- [TASK OBJECTIVE]
Beginning with the first line, please return the entries exactly through the line that contains "have hhh : h'", and leave out all later lines.

- [RECORDS PROVIDED]
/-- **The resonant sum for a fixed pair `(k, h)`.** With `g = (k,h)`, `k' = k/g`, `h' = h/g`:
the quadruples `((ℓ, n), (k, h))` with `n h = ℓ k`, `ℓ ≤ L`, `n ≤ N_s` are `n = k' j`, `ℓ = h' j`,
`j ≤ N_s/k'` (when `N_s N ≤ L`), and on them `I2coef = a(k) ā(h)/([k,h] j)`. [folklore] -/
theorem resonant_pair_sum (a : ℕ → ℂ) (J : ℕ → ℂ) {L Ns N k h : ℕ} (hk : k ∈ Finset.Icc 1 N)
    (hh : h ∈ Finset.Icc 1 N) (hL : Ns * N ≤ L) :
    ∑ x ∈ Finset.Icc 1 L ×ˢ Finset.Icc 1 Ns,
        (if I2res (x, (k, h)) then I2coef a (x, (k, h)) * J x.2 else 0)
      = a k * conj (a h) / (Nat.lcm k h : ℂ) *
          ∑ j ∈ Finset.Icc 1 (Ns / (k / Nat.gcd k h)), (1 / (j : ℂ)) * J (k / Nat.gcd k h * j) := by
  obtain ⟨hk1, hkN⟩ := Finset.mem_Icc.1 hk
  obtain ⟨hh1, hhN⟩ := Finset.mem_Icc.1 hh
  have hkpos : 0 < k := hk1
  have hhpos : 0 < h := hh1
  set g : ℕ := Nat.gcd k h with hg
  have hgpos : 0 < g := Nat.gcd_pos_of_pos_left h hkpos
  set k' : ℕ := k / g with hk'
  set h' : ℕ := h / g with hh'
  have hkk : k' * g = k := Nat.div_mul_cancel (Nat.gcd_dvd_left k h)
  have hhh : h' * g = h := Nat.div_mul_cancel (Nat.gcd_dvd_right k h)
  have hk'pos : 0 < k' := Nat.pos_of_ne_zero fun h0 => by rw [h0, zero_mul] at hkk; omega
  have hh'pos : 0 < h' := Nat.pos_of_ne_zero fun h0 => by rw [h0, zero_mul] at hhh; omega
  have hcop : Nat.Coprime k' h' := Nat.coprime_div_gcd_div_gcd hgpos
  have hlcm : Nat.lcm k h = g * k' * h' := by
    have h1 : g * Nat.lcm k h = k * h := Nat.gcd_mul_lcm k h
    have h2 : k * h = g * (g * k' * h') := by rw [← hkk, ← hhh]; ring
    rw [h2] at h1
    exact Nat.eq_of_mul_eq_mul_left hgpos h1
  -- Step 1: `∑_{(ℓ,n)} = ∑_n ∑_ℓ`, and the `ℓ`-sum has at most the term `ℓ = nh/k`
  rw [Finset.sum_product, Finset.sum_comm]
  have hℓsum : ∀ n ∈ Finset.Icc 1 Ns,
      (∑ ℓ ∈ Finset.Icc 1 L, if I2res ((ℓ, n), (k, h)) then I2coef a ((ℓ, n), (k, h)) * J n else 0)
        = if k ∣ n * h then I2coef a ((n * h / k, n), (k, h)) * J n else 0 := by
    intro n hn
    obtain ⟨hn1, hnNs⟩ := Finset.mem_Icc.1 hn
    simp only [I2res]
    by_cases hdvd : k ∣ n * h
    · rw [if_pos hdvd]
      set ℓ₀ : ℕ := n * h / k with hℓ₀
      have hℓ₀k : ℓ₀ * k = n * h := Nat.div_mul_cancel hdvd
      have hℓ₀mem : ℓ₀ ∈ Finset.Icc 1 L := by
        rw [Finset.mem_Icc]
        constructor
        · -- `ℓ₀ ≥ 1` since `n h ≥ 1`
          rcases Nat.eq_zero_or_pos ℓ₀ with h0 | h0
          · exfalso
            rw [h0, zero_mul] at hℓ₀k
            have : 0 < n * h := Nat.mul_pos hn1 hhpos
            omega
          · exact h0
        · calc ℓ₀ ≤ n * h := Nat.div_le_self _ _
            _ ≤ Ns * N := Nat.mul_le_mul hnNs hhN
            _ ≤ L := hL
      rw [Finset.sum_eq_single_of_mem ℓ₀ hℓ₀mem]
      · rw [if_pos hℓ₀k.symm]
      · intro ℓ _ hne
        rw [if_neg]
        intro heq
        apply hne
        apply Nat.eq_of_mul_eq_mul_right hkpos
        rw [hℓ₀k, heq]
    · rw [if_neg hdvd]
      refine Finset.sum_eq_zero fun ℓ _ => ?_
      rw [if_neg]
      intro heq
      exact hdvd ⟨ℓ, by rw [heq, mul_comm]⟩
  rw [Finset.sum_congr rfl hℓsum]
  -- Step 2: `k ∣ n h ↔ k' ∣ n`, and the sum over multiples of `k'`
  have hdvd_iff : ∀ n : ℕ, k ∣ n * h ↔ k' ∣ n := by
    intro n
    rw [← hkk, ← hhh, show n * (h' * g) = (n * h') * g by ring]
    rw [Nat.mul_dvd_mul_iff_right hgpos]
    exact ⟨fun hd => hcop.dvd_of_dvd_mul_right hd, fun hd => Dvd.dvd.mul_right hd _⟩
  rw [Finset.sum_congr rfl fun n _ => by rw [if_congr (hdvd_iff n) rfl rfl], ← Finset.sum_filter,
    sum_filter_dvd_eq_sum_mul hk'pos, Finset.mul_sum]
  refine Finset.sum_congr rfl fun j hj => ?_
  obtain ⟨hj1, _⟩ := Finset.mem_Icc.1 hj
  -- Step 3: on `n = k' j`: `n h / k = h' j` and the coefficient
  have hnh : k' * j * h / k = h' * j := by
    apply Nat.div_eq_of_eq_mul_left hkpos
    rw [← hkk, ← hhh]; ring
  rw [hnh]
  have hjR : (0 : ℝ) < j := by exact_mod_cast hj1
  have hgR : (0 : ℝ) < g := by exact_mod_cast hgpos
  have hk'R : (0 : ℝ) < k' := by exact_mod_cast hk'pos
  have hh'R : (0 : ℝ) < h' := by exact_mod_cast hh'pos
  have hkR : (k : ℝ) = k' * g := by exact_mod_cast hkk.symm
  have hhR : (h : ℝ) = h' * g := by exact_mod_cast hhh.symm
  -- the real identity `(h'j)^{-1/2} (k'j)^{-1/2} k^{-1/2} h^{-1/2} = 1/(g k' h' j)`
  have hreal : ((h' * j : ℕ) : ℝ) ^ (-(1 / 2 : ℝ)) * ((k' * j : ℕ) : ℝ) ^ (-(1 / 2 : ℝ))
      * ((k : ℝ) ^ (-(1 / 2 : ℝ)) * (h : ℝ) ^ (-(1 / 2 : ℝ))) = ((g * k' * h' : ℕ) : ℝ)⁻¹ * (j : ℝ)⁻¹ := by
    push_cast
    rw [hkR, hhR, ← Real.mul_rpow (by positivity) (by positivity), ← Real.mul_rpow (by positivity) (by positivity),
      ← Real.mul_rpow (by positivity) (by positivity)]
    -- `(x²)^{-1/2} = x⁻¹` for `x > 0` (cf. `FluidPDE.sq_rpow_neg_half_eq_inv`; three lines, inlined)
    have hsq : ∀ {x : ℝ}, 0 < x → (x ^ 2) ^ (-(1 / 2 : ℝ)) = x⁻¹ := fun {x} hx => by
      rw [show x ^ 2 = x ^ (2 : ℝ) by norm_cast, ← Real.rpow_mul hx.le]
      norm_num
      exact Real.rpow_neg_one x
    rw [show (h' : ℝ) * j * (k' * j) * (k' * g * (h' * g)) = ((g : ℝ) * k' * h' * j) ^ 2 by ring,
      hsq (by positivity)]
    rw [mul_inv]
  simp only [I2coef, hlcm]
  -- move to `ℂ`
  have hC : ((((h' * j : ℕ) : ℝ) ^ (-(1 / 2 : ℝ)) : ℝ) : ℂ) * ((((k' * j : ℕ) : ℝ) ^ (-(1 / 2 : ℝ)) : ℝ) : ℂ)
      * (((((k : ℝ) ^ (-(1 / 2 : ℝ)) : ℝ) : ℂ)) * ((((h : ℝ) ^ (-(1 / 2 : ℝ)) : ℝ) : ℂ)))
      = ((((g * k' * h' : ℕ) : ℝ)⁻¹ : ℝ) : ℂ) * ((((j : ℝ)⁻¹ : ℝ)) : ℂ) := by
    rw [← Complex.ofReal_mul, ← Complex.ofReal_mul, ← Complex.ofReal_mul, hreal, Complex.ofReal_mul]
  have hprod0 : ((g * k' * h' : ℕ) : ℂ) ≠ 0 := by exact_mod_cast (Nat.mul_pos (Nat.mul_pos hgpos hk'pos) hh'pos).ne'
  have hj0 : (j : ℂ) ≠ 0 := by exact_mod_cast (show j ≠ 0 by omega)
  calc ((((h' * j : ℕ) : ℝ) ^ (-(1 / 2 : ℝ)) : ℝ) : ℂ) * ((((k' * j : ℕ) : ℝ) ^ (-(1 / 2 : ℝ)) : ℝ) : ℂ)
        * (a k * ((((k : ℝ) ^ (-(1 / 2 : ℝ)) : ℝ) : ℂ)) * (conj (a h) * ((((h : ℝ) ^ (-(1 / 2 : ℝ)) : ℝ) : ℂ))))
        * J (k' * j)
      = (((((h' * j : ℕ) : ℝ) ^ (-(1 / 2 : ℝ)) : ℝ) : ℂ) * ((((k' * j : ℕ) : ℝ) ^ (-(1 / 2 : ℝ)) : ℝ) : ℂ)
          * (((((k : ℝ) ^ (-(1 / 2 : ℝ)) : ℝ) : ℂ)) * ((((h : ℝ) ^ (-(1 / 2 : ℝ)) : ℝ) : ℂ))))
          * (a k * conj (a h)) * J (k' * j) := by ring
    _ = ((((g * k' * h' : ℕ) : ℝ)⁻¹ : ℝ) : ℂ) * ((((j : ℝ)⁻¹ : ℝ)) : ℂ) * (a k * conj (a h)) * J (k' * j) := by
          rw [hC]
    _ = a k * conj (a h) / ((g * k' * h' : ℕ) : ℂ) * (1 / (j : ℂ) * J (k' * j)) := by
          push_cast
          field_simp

- [YOUR RESPONSE]
/-- **The resonant sum for a fixed pair `(k, h)`.** With `g = (k,h)`, `k' = k/g`, `h' = h/g`:
the quadruples `((ℓ, n), (k, h))` with `n h = ℓ k`, `ℓ ≤ L`, `n ≤ N_s` are `n = k' j`, `ℓ = h' j`,
`j ≤ N_s/k'` (when `N_s N ≤ L`), and on them `I2coef = a(k) ā(h)/([k,h] j)`. [folklore] -/
theorem resonant_pair_sum (a : ℕ → ℂ) (J : ℕ → ℂ) {L Ns N k h : ℕ} (hk : k ∈ Finset.Icc 1 N)
    (hh : h ∈ Finset.Icc 1 N) (hL : Ns * N ≤ L) :
    ∑ x ∈ Finset.Icc 1 L ×ˢ Finset.Icc 1 Ns,
        (if I2res (x, (k, h)) then I2coef a (x, (k, h)) * J x.2 else 0)
      = a k * conj (a h) / (Nat.lcm k h : ℂ) *
          ∑ j ∈ Finset.Icc 1 (Ns / (k / Nat.gcd k h)), (1 / (j : ℂ)) * J (k / Nat.gcd k h * j) := by
  obtain ⟨hk1, hkN⟩ := Finset.mem_Icc.1 hk
  obtain ⟨hh1, hhN⟩ := Finset.mem_Icc.1 hh
  have hkpos : 0 < k := hk1
  have hhpos : 0 < h := hh1
  set g : ℕ := Nat.gcd k h with hg
  have hgpos : 0 < g := Nat.gcd_pos_of_pos_left h hkpos
  set k' : ℕ := k / g with hk'
  set h' : ℕ := h / g with hh'
  have hkk : k' * g = k := Nat.div_mul_cancel (Nat.gcd_dvd_left k h)
  have hhh : h' * g = h := Nat.div_mul_cancel (Nat.gcd_dvd_right k h)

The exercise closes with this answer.